Alloys A to C are according to the invention

Table 4 Testing the Corrosion Behavior of Alloy C of the Invention Compared to NiMo28

Analysis according to SEP 1877 Method III

(30% hydrochloric acid solution, 24 h, boiling) mater i ál according to Table 1 IK attack and IK> 50 µm N i M028 no IK z1 i at i na C according to the invention no IK

2. Analysis by DuPont-Specification SW 800 M (20% hydrochloric acid solution, 24 h, boiling) Material according to Table 1 Weight loss (amount of corrosion)

N iMo28 £ 0.020 inch / month = 0.61 mm / a / alloy C according to the invention 0.018 inch / month 0.55 mm / a /

3. Lummus-Speziflu cat ion analysis (welded sample, 20% hydrochloric acid, 100 h at 149 ° C in an autoclave) material according to Table 1 IK and so in WEZ weight loss

N i Mo28 <175 pm alloy C according to the invention 90 pm no limit type. s

I

2-3 mm / a

2.8 mm / a i

Table 3: Ductility test of alloys B and C according to the invention in the hot tensile test at 700 ° C after prior resting after 1 h, compared to the prior art.

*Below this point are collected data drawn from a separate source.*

import Mathlib

/-!
Sketch for crux-ideate stmt-Parity-11583 (SplitBlockJacobi), ideator 1, round 1.
First-lemma signatures of the two idea cards; they only need to ELABORATE.
-/

namespace Summit.Parity.BatemanHorn.Cruxes.SplitBlockJacobi.Sketch

open scoped BigOperators

/-- Card `prime-pair-crt-corner`, first lemma (the corner of the crux):
there is δ > 0 such that for every θ ∈ (1/2,1) the split-block sum restricted to prime pairs
with `Q·Q' ≤ x^{1+δ}` is `o(x)`.  Same vocabulary as the crux decl. -/
def CornerSplitBlock : Prop :=
  ∃ δ : ℝ, 0 < δ ∧ ∀ θ : ℝ, 1 / 2 < θ → θ < 1 →
    (fun x : ℕ => ∑ t ∈ Finset.Icc 1 x,
      ∑ q ∈ ((t ^ 2 + 1).primeFactors ×ˢ (t ^ 2 + 1).primeFactors).filter
        (fun q : ℕ × ℕ => (x : ℝ) ^ θ < (q.1 : ℝ) ∧ q.1 < q.2 ∧ ((q.1 * q.2 : ℕ) : ℝ) ≤ (x : ℝ) ^ (1 + δ)),
        (jacobiSym (q.1 : ℤ) q.2 : ℝ)) =o[Filter.atTop] fun x : ℕ => (x : ℝ)

/-- Card `prime-pair-crt-corner`, load-bearing stub (mixed Jacobi × Kloosterman-fraction bilinear
bound): a power saving, uniform in `0 < |h| ≤ (P₁P₂)^{δ₀}`, in
`T_h = Σ_{Q,Q'} (Q|Q') Σ_{r,r'} e(h (r·Q'⁻¹/Q + r'·Q⁻¹/Q'))` over primes `Q ≡ Q' ≡ 1 (4)` in dyadic
ranges, `r, r'` the roots of `-1`.  (`h = 0` is Heath-Brown's quadratic large sieve / FI Prop. 21.3.) -/
def MixedBilinear : Prop :=
  ∃ δ₀ : ℝ, 0 < δ₀ ∧ ∃ C : ℝ, ∀ P₁ P₂ : ℕ, 2 ≤ P₁ → P₁ ≤ P₂ → (P₂ : ℝ) ≤ (P₁ : ℝ) ^ (2 : ℝ) →
    ∀ h : ℤ, h ≠ 0 → (|h| : ℝ) ≤ ((P₁ * P₂ : ℕ) : ℝ) ^ δ₀ →
      ‖∑ Q ∈ (Finset.Ioc P₁ (2 * P₁)).filter (fun Q : ℕ => Q.Prime ∧ Q % 4 = 1),
        ∑ Q' ∈ (Finset.Ioc P₂ (2 * P₂)).filter (fun Q' : ℕ => Q'.Prime ∧ Q' % 4 = 1 ∧ Q < Q'),
          (jacobiSym (Q : ℤ) Q' : ℂ) *
            ∑ r ∈ (Finset.range Q).filter (fun r : ℕ => Q ∣ r ^ 2 + 1),
              ∑ r' ∈ (Finset.range Q').filter (fun r' : ℕ => Q' ∣ r' ^ 2 + 1),
                Complex.exp (2 * Real.pi * Complex.I * (h : ℂ) *
                  ((((r * ((Q' : ZMod Q)⁻¹).val : ℕ) : ℂ) / (Q : ℂ)) +
                   (((r' * ((Q : ZMod Q')⁻¹).val : ℕ) : ℂ) / (Q' : ℂ))))‖
        ≤ C * ((P₁ * P₂ : ℕ) : ℝ) ^ (1 - δ₀)

/-- Card `hensel-digit-core`, transfer statement C⁺ (primes-only core statistic): the Legendre
symbol modulo `Q` of the cofactor `(r²+1)/Q`, summed over the roots `r` of `-1 (mod Q)` and over
primes `Q ≡ 1 (4)` up to `X`, is `o(π(X))`; with the shift `j` this is the `t = r + jQ` slice. -/
def CoreHenselLegendre : Prop :=
  ∀ j : ℕ, (fun X : ℕ => ∑ Q ∈ (Finset.range (X + 1)).filter (fun Q : ℕ => Q.Prime ∧ Q % 4 = 1),
      ∑ r ∈ (Finset.range Q).filter (fun r : ℕ => Q ∣ r ^ 2 + 1),
        (jacobiSym ((((r + j * Q) ^ 2 + 1) / Q : ℕ) : ℤ) Q : ℝ))
    =o[Filter.atTop] fun X : ℕ => (X : ℝ) / Real.log X

/-- Card `hensel-digit-core`, first rung (second-digit equidistribution of √-1 modulo prime
squares, Weyl form): for every fixed nonzero `h`, the Weyl sums of the roots of `X²+1` modulo
`Q²` over primes `Q ≤ X` are `o(π(X))`. -/
def PrimeSquareRoots : Prop :=
  ∀ h : ℤ, h ≠ 0 → (fun X : ℕ => ∑ Q ∈ (Finset.range (X + 1)).filter (fun Q : ℕ => Q.Prime ∧ Q % 4 = 1),
      ∑ ν ∈ (Finset.range (Q ^ 2)).filter (fun ν : ℕ => Q ^ 2 ∣ ν ^ 2 + 1),
        Complex.exp (2 * Real.pi * Complex.I * (h : ℂ) * ((ν : ℂ) / ((Q : ℂ) ^ 2))))
    =o[Filter.atTop] fun X : ℕ => ((X : ℝ) / Real.log X : ℝ)

end Summit.Parity.BatemanHorn.Cruxes.SplitBlockJacobi.Sketch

material according to RpO, 2 Rp i, o rm A5 FROM Table 1 N / mm ² N / mm ² N / mm ² % % NiMo28 570 n. from. n. from. 5 2 B 239 294 479 24 26 alloy C 287 312 519 22 23 Include B and C are according to the invention

Claims (5)

PATENT CLAIMS 1. Austenitic nickel-molybdenum alloy with excellent corrosion resistance in reducing environments and with excellent repentant tepe 1nou stability ou v temperature between 650 and 950 ° C v y z n and no u j ú c and sa with the following composition % in mass mo1ybdén 26.0 until 30, 0 4 » that 1ezo 1.0 until 7.0 chrome O, 4 until 1.5 manganese until 1.5 y s * cream until 0, 05 % koba11 until 2, 5 % phosph or until 0, 04 y 4> s í ra until 0, 01 % aluminum 0, 1 until 0.5 % fever until 0, 1 y A) copper until 1.0 % uhl ík until 0, 01 % dus í k until 0, 01 % the remainder of the nickel and the usual melt-contaminated impurities, the sum of the contents of interstitially dissolved carbon + nitrogen elements being limited to a maximum of 0,015% and the sum of the aluminum and magnesium elements being set to a range of 0,15 to 0,40%. Austenitic nickel-molybdenum alloy according to claim 1, characterized in that the iron content is limited to 2 to 7%. The austenitic nickel-molybdenum alloy according to claim 1, characterized in that the iron content is between 2% and 4%. The austenitic nickel-molybdenum alloy according to claims 1 to 3, characterized in that the chromium content is about 1.0 to 1.5%. Use of a nickel-molybdenum alloy according to claims 1 to 4 as a material for structural elements of chemical plants that require extra resistance to reducing environments such as hydrochloric acid, gaseous hydrochloric acid, sulfuric acid, acetic acid and phosphoric acid.